Work task: Everything from the first line of the material below through the line containing "three scalar functions" must be retyped exactly, and nothing past it.

Recorded data:
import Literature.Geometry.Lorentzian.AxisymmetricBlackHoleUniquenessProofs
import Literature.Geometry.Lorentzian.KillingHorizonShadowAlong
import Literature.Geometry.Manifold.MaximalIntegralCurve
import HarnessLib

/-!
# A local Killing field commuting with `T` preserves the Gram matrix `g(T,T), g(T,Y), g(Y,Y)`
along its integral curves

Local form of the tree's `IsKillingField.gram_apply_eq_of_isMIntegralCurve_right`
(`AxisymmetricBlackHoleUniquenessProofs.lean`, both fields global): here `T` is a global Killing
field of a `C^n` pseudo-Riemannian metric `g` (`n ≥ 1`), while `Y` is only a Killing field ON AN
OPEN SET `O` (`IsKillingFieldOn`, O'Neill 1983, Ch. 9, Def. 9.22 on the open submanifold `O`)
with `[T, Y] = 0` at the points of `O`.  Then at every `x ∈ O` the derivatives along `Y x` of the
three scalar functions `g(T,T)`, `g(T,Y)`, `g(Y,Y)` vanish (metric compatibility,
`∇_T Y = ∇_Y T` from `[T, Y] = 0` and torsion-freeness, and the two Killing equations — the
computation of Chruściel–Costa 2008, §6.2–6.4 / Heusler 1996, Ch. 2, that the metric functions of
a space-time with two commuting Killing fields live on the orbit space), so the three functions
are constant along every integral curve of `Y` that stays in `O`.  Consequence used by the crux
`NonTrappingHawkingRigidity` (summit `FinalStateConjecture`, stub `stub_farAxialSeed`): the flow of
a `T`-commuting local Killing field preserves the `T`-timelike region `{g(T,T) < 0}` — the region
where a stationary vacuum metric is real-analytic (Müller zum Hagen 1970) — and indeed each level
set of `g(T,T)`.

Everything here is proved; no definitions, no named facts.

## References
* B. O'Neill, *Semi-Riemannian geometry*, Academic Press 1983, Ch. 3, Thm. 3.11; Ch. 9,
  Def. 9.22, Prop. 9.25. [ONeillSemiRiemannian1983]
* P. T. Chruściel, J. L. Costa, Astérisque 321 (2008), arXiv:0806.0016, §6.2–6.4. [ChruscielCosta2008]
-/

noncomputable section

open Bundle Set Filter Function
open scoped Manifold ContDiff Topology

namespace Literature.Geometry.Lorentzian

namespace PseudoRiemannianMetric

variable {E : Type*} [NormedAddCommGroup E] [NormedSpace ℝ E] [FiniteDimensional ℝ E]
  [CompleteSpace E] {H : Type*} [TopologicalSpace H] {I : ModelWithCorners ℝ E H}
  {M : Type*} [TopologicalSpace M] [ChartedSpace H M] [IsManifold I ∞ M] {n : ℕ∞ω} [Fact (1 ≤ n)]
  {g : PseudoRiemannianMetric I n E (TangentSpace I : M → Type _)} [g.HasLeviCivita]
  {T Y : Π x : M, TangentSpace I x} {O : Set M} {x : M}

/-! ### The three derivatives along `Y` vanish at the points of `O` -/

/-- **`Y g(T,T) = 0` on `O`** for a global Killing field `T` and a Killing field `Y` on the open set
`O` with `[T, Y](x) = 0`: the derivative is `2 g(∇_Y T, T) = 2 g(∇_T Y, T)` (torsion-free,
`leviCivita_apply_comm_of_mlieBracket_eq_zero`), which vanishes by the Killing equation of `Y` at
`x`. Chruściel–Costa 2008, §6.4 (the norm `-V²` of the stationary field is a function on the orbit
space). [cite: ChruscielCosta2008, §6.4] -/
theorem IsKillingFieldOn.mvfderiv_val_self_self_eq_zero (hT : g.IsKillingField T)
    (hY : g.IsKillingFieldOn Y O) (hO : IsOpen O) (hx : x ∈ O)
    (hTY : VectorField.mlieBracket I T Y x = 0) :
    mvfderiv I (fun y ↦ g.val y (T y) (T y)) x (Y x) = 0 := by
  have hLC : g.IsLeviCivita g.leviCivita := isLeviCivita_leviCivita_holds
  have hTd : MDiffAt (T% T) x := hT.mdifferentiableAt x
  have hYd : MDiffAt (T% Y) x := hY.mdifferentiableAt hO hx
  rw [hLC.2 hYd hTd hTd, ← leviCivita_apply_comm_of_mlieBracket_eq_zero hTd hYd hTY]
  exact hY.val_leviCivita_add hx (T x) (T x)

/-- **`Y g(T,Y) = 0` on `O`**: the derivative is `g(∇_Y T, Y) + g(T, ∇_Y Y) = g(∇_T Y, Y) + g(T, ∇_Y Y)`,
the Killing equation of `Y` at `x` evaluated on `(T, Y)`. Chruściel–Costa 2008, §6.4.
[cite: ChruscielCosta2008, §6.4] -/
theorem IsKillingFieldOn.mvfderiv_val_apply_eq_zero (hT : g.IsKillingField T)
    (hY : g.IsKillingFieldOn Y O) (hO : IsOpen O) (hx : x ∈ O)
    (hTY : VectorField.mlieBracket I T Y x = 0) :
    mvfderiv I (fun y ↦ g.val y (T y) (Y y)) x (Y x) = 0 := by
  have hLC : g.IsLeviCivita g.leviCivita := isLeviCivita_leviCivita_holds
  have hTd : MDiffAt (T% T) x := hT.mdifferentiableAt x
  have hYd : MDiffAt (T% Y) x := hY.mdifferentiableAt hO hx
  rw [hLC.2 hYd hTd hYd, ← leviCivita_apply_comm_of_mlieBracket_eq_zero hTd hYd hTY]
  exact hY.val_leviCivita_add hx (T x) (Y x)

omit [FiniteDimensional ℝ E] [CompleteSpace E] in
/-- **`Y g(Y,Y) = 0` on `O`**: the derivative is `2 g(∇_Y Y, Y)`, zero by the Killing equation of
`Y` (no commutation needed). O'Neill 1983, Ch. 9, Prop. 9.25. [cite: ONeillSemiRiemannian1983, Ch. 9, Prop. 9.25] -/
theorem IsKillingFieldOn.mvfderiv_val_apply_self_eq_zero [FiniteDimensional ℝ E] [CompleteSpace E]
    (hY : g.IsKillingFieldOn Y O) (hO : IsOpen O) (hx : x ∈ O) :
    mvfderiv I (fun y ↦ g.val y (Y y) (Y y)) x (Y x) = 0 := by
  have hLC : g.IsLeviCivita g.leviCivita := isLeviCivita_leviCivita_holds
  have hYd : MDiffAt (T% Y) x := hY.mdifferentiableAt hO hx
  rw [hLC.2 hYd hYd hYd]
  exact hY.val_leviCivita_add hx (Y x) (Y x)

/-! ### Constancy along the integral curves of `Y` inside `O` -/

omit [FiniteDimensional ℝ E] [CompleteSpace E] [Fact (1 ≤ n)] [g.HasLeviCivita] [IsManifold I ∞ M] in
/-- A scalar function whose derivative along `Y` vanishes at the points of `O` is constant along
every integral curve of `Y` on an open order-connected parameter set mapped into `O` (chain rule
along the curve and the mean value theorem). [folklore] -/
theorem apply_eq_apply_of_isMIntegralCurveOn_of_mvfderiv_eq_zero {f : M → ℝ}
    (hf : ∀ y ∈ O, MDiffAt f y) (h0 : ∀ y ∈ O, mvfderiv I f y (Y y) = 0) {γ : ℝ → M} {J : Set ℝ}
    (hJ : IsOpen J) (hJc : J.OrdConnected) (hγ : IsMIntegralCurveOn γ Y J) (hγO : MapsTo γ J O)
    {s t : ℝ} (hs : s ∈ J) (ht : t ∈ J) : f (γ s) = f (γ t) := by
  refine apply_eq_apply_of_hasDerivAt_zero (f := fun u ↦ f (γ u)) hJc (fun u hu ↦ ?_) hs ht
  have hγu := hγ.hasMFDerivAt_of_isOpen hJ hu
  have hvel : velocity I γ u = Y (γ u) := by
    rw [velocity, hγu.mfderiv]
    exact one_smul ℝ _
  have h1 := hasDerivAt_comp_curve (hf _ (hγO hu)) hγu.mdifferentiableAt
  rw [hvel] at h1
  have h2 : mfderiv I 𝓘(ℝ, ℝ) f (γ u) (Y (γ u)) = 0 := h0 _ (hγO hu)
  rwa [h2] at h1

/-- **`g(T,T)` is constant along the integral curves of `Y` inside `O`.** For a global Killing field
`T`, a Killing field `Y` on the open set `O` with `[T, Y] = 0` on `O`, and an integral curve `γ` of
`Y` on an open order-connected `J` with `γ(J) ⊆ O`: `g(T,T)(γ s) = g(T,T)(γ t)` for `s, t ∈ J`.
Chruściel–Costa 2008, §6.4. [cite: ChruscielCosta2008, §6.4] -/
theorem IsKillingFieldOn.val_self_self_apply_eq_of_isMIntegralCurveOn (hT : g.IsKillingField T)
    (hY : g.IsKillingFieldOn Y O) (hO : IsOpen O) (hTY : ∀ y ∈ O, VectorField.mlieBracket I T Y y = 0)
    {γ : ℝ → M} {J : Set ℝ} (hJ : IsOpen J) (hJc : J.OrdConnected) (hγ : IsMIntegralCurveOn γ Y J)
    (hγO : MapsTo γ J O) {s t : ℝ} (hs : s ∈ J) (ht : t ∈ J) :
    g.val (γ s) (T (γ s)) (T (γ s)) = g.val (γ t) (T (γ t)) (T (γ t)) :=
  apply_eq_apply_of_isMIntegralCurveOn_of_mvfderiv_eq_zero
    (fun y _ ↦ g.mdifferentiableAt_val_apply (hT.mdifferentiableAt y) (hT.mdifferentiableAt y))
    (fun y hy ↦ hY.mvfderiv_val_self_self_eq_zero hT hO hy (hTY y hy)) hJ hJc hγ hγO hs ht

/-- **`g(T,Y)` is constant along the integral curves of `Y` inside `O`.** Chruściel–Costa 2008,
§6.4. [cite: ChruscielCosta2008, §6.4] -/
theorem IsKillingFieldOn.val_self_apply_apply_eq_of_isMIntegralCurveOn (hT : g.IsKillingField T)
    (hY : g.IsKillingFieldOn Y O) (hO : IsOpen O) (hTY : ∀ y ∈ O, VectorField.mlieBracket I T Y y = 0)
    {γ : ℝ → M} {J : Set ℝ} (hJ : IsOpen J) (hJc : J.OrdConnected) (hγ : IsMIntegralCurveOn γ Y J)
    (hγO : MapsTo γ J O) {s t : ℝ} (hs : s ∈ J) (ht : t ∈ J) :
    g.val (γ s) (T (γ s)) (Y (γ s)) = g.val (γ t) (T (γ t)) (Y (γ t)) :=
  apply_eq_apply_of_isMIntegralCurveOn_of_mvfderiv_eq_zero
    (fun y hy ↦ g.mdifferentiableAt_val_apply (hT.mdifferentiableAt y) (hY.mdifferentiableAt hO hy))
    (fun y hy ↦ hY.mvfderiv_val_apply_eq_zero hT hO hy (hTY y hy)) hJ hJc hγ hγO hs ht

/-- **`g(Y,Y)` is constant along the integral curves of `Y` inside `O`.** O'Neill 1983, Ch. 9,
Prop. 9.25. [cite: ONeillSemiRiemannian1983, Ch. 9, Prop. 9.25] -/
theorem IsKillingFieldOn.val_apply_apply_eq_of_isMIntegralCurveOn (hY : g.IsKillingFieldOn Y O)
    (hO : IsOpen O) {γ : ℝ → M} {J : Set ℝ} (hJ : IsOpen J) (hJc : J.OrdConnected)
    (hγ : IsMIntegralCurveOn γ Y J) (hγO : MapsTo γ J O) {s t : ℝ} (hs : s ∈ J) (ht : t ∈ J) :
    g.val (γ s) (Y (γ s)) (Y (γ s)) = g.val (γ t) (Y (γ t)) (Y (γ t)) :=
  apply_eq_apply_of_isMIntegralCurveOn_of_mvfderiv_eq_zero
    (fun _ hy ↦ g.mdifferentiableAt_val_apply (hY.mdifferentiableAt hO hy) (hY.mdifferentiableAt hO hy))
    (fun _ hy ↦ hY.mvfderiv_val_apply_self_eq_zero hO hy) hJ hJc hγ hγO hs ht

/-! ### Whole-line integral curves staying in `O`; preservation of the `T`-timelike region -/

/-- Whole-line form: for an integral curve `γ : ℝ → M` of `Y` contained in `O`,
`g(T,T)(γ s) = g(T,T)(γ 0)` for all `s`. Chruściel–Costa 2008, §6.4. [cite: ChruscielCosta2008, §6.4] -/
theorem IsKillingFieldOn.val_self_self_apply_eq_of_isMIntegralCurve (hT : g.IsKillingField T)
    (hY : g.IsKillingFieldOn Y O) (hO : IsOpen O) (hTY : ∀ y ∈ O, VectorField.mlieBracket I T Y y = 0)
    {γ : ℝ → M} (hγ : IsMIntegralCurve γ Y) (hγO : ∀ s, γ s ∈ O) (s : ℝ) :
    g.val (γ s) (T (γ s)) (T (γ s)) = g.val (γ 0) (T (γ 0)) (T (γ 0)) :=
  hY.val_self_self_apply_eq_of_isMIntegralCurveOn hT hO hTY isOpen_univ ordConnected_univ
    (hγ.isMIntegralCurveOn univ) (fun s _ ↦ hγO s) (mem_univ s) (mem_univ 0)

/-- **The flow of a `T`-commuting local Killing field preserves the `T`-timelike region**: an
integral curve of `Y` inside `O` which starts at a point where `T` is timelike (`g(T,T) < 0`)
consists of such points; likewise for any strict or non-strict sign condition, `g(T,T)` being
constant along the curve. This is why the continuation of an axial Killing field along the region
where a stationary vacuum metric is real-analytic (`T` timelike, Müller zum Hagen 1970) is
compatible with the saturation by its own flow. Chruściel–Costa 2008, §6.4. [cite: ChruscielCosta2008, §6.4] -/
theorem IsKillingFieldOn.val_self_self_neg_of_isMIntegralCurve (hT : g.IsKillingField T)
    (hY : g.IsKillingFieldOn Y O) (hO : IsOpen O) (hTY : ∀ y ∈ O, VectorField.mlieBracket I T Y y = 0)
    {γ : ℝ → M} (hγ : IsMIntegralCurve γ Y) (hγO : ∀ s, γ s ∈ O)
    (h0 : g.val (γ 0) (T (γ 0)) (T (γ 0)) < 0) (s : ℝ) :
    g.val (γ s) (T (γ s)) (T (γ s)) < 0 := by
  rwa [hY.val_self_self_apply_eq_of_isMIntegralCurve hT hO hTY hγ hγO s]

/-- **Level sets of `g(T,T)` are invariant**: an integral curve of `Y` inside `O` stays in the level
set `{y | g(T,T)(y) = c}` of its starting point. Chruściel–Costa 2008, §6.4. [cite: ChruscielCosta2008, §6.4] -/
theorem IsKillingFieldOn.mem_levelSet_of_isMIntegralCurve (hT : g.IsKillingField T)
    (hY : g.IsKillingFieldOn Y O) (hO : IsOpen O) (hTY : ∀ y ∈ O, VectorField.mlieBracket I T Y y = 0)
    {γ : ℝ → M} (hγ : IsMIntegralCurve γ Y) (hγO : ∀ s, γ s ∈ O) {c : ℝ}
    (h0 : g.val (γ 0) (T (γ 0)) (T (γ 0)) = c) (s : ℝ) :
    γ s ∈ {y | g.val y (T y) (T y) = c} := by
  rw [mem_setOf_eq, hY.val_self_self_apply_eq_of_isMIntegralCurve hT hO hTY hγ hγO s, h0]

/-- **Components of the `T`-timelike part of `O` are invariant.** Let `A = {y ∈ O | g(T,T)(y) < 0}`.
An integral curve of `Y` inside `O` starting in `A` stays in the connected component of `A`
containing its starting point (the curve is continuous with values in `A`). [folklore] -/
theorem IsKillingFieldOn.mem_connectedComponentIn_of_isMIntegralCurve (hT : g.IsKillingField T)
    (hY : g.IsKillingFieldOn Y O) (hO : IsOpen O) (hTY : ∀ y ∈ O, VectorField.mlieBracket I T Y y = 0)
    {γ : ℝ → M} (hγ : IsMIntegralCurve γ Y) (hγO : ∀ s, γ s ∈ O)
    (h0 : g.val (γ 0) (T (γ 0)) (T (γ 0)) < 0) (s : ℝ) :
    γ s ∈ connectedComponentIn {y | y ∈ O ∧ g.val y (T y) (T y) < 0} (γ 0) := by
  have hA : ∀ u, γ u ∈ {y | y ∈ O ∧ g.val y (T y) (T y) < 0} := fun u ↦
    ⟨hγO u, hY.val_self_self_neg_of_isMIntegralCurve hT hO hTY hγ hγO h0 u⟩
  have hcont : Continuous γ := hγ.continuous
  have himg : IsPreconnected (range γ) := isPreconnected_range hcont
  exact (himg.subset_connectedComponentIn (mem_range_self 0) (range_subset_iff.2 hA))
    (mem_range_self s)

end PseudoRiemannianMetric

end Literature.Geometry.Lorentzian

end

Response to the task:
import Literature.Geometry.Lorentzian.AxisymmetricBlackHoleUniquenessProofs
import Literature.Geometry.Lorentzian.KillingHorizonShadowAlong
import Literature.Geometry.Manifold.MaximalIntegralCurve
import HarnessLib

/-!
# A local Killing field commuting with `T` preserves the Gram matrix `g(T,T), g(T,Y), g(Y,Y)`
along its integral curves

Local form of the tree's `IsKillingField.gram_apply_eq_of_isMIntegralCurve_right`
(`AxisymmetricBlackHoleUniquenessProofs.lean`, both fields global): here `T` is a global Killing
field of a `C^n` pseudo-Riemannian metric `g` (`n ≥ 1`), while `Y` is only a Killing field ON AN
OPEN SET `O` (`IsKillingFieldOn`, O'Neill 1983, Ch. 9, Def. 9.22 on the open submanifold `O`)
with `[T, Y] = 0` at the points of `O`.  Then at every `x ∈ O` the derivatives along `Y x` of the
three scalar functions `g(T,T)`, `g(T,Y)`, `g(Y,Y)` vanish (metric compatibility,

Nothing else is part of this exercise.